Stored data entries →
┄┄┄┄┄┄┄┄┄┄

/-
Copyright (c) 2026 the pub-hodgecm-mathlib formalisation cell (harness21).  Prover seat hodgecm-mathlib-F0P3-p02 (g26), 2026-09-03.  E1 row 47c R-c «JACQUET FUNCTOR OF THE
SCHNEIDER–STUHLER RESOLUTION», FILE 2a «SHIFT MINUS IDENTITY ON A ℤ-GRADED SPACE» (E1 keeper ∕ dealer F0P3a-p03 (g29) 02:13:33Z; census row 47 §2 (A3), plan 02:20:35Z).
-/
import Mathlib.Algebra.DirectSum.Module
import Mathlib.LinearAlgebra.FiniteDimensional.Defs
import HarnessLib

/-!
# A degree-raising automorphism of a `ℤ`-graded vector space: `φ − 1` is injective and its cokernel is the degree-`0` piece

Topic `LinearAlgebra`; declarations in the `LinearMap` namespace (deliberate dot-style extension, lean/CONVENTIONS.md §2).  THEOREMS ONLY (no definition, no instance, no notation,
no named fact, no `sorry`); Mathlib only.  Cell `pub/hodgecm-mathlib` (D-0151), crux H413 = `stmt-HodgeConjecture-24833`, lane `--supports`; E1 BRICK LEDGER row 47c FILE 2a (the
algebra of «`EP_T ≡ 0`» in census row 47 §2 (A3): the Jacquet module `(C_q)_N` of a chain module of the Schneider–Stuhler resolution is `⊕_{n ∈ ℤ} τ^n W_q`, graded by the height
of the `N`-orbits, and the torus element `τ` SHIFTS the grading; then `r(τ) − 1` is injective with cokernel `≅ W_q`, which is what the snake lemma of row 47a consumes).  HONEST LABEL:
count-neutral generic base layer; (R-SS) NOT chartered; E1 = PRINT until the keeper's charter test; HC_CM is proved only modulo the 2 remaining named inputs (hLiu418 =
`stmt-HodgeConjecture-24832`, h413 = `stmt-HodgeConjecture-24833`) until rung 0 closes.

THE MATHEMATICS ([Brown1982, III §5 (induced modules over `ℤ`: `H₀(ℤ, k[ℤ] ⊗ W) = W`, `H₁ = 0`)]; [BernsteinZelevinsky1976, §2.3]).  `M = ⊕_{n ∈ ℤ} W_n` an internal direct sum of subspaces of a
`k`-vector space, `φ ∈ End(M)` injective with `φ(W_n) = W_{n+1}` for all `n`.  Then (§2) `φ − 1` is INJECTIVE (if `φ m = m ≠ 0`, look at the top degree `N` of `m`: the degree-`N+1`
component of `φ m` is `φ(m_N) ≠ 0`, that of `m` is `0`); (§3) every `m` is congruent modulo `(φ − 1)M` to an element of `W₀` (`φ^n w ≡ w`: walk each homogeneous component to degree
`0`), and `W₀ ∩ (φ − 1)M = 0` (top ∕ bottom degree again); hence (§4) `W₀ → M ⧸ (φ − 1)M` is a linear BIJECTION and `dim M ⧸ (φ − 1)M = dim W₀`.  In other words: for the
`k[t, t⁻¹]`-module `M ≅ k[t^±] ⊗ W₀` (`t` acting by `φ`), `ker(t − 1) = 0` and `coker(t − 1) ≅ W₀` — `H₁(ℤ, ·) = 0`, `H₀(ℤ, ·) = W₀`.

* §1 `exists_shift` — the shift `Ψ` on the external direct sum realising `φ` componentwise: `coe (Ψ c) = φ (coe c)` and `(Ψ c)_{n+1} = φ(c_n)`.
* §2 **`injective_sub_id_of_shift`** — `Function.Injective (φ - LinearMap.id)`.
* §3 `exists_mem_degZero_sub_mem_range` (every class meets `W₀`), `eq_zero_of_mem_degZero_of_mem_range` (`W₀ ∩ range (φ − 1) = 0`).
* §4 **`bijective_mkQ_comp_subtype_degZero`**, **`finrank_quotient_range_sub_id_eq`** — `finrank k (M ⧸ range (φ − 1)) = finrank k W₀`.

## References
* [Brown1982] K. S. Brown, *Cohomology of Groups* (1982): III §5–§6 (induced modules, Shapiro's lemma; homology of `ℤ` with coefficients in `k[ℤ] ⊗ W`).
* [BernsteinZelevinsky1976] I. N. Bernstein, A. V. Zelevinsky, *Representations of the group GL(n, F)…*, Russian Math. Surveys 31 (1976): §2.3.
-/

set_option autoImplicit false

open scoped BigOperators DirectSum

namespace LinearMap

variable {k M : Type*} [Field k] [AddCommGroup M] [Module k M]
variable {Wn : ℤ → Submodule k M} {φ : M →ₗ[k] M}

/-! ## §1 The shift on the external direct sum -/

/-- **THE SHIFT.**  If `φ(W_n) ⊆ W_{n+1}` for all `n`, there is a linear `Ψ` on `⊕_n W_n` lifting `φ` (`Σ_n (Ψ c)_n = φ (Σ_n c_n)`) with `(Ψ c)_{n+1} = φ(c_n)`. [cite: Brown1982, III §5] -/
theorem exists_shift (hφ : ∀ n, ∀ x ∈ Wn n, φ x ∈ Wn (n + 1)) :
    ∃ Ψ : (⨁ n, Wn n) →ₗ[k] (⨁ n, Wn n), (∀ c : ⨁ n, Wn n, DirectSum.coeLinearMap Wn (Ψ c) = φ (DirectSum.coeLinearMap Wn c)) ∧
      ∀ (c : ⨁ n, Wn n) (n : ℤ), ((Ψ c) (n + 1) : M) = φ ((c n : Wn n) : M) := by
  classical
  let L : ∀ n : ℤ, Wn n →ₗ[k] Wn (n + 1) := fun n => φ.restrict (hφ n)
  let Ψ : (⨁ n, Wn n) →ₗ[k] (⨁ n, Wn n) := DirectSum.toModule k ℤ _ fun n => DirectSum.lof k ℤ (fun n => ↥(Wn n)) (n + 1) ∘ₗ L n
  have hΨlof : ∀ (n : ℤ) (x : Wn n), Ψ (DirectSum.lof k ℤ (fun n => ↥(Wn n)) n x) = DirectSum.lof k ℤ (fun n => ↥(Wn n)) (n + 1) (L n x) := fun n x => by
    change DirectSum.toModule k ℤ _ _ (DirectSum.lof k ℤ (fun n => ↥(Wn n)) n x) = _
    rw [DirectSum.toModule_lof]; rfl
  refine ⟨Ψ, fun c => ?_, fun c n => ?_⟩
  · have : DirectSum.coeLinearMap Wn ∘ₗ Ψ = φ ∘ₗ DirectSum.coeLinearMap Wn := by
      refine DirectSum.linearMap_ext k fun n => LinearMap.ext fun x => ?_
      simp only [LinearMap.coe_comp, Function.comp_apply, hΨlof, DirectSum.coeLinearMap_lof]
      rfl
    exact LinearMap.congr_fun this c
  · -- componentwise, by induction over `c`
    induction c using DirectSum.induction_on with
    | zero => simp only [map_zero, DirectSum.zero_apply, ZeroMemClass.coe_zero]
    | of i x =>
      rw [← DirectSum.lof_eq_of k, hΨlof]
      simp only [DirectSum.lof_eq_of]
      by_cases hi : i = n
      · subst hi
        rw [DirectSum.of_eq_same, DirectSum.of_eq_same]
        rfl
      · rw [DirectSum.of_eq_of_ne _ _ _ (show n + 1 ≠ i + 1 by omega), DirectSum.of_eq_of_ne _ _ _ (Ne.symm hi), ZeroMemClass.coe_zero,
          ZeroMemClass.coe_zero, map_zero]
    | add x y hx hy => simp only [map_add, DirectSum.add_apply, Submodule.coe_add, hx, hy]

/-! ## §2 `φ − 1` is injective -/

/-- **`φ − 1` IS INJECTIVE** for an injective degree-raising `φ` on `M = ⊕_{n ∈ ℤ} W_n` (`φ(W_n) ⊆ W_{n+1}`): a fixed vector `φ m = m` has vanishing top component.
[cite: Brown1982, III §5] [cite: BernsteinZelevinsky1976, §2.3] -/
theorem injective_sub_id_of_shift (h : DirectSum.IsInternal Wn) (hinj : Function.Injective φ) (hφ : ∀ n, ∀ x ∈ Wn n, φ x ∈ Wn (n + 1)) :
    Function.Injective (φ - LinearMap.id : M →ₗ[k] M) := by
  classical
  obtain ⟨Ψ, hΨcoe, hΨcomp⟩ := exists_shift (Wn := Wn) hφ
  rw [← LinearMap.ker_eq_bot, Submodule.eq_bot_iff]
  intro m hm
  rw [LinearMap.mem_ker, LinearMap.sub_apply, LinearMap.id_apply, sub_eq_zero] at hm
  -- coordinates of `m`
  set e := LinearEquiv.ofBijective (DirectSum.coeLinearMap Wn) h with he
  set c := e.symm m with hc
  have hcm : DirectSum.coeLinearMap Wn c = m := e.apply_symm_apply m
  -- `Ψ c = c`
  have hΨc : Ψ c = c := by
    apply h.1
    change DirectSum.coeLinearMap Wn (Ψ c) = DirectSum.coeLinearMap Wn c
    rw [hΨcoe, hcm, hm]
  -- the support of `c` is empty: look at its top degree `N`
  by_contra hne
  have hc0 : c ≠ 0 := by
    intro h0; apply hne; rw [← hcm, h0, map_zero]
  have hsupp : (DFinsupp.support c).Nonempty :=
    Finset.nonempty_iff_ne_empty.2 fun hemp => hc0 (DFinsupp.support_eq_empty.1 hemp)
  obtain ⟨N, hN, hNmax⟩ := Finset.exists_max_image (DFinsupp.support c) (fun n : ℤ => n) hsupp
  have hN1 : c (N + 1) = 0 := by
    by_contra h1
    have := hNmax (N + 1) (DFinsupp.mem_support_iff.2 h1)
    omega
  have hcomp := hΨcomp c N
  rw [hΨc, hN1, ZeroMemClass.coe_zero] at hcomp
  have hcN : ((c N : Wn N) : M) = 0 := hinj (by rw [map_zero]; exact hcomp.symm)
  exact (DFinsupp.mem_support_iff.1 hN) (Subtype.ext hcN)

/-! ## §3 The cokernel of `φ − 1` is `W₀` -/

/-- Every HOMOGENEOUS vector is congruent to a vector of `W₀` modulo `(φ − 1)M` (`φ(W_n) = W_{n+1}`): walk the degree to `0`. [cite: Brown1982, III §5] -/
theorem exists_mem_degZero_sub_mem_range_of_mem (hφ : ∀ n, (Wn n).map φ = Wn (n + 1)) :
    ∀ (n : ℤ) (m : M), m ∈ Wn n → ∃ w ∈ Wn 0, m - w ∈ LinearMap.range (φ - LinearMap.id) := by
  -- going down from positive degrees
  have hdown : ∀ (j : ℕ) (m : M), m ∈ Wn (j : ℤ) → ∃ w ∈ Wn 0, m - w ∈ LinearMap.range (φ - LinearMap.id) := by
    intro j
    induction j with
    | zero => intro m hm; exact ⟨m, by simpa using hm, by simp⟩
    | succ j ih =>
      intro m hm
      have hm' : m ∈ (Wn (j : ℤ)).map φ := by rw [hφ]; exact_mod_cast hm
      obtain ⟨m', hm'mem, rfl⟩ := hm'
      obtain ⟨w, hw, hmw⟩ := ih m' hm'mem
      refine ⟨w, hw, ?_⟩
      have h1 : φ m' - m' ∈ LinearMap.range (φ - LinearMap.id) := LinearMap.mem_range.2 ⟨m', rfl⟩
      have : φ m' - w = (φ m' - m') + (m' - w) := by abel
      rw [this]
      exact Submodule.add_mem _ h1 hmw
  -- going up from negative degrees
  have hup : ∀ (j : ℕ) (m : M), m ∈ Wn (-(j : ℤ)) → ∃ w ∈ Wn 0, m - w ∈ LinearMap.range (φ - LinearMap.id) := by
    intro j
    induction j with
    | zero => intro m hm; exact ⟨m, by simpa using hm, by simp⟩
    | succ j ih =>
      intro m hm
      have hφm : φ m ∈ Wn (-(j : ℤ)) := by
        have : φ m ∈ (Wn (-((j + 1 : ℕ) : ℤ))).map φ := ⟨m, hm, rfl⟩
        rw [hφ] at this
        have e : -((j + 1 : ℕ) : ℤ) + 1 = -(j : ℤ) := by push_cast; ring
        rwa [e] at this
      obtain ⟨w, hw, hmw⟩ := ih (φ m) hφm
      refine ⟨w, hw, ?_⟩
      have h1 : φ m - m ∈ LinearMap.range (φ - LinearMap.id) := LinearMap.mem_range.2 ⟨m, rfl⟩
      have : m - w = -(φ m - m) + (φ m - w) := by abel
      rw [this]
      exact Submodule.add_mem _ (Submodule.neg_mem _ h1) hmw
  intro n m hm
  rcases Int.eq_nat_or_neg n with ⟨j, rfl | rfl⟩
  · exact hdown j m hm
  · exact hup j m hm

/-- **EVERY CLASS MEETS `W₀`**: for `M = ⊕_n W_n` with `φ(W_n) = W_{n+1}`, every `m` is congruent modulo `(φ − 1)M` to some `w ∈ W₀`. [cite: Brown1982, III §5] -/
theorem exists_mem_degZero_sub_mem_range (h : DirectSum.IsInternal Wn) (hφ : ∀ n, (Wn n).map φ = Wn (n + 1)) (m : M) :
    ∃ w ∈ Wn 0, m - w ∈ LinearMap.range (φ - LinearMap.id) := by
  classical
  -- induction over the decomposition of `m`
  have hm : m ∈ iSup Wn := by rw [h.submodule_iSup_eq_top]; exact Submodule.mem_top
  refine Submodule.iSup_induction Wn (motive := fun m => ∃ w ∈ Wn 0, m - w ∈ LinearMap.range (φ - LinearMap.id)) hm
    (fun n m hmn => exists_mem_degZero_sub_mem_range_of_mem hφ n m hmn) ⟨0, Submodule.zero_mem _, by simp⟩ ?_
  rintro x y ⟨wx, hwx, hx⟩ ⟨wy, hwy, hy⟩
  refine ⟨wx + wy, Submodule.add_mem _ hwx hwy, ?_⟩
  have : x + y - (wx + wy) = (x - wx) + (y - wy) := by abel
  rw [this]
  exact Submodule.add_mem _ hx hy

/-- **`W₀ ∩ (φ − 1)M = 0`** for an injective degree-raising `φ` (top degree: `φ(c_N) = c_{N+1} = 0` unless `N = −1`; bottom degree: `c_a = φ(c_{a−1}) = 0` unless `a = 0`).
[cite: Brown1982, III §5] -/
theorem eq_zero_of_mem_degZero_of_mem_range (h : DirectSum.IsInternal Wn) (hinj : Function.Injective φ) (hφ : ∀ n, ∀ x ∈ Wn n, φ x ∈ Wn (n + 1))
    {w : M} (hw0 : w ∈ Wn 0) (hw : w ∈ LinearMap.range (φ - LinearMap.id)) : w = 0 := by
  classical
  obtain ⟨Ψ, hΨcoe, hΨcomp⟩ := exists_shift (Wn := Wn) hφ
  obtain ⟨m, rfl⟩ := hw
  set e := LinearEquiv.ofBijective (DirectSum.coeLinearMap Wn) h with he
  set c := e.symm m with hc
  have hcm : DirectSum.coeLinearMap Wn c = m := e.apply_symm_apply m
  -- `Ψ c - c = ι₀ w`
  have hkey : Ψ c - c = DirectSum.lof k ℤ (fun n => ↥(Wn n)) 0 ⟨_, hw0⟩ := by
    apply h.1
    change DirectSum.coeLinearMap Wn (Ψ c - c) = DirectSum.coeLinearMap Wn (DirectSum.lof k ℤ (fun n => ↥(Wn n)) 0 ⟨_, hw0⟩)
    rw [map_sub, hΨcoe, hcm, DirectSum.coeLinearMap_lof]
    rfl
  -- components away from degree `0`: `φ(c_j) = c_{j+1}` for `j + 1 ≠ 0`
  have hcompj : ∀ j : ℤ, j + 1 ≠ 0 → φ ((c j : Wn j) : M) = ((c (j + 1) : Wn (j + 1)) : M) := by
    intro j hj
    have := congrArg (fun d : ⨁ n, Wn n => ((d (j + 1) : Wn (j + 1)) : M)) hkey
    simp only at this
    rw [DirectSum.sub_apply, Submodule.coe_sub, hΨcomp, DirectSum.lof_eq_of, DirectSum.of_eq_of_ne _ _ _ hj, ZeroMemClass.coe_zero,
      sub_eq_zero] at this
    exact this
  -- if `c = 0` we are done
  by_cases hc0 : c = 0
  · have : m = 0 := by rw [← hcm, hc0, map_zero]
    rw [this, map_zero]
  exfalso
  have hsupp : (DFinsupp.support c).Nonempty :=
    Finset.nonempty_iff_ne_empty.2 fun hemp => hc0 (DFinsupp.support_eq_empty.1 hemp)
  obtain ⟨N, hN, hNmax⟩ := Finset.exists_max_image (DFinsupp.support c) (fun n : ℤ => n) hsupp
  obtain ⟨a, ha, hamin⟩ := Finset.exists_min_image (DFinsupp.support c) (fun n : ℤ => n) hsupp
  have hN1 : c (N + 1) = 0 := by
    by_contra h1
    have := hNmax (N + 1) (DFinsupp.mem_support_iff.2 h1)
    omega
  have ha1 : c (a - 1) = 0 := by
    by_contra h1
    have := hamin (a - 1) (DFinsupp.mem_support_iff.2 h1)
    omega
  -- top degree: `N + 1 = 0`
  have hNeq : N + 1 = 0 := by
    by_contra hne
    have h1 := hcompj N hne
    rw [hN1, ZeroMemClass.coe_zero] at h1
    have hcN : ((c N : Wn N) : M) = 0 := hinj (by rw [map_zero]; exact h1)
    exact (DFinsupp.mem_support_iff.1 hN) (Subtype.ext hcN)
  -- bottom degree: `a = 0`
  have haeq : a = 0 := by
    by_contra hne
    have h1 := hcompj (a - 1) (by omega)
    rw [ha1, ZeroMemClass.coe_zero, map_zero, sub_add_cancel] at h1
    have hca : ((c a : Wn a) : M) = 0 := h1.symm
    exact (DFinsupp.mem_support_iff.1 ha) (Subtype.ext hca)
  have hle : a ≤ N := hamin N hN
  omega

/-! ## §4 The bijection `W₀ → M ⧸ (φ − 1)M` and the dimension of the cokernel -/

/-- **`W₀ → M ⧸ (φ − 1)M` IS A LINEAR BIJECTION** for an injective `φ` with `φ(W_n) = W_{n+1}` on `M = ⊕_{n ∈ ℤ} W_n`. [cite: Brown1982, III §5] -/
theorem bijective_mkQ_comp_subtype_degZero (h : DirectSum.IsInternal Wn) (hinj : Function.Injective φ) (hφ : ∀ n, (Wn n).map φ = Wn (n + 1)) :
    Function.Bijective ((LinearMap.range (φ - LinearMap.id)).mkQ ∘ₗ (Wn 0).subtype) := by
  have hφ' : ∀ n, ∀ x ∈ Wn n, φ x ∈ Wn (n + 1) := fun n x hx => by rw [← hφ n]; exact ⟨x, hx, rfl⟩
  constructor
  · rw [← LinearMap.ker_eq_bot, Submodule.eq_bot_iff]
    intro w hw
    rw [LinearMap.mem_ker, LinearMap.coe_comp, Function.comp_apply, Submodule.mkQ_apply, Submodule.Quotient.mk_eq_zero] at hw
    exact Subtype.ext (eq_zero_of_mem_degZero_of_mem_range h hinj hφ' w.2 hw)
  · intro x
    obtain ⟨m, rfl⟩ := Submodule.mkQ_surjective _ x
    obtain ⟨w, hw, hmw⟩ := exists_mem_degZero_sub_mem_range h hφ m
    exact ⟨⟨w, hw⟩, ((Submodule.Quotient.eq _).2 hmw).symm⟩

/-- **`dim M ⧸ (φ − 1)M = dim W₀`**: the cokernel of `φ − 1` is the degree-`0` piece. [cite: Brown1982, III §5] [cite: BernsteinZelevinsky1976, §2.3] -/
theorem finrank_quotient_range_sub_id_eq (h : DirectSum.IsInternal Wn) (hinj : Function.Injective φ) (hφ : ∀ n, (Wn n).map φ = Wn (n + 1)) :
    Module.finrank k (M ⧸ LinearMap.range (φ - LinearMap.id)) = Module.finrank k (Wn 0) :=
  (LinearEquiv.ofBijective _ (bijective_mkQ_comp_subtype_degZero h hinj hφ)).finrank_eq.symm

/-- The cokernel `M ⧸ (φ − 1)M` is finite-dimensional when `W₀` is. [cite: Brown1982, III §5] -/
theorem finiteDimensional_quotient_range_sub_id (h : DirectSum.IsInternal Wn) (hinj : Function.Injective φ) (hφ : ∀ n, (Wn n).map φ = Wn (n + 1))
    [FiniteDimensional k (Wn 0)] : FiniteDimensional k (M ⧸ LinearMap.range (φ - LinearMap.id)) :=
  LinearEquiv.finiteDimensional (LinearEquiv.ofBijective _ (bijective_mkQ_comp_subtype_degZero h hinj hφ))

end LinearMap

┄┄┄┄┄┄┄┄┄┄

WORK TASK → Within the records, count the lines that include the word "this". Answer with the number only.

RESULT OF THE TASK → 10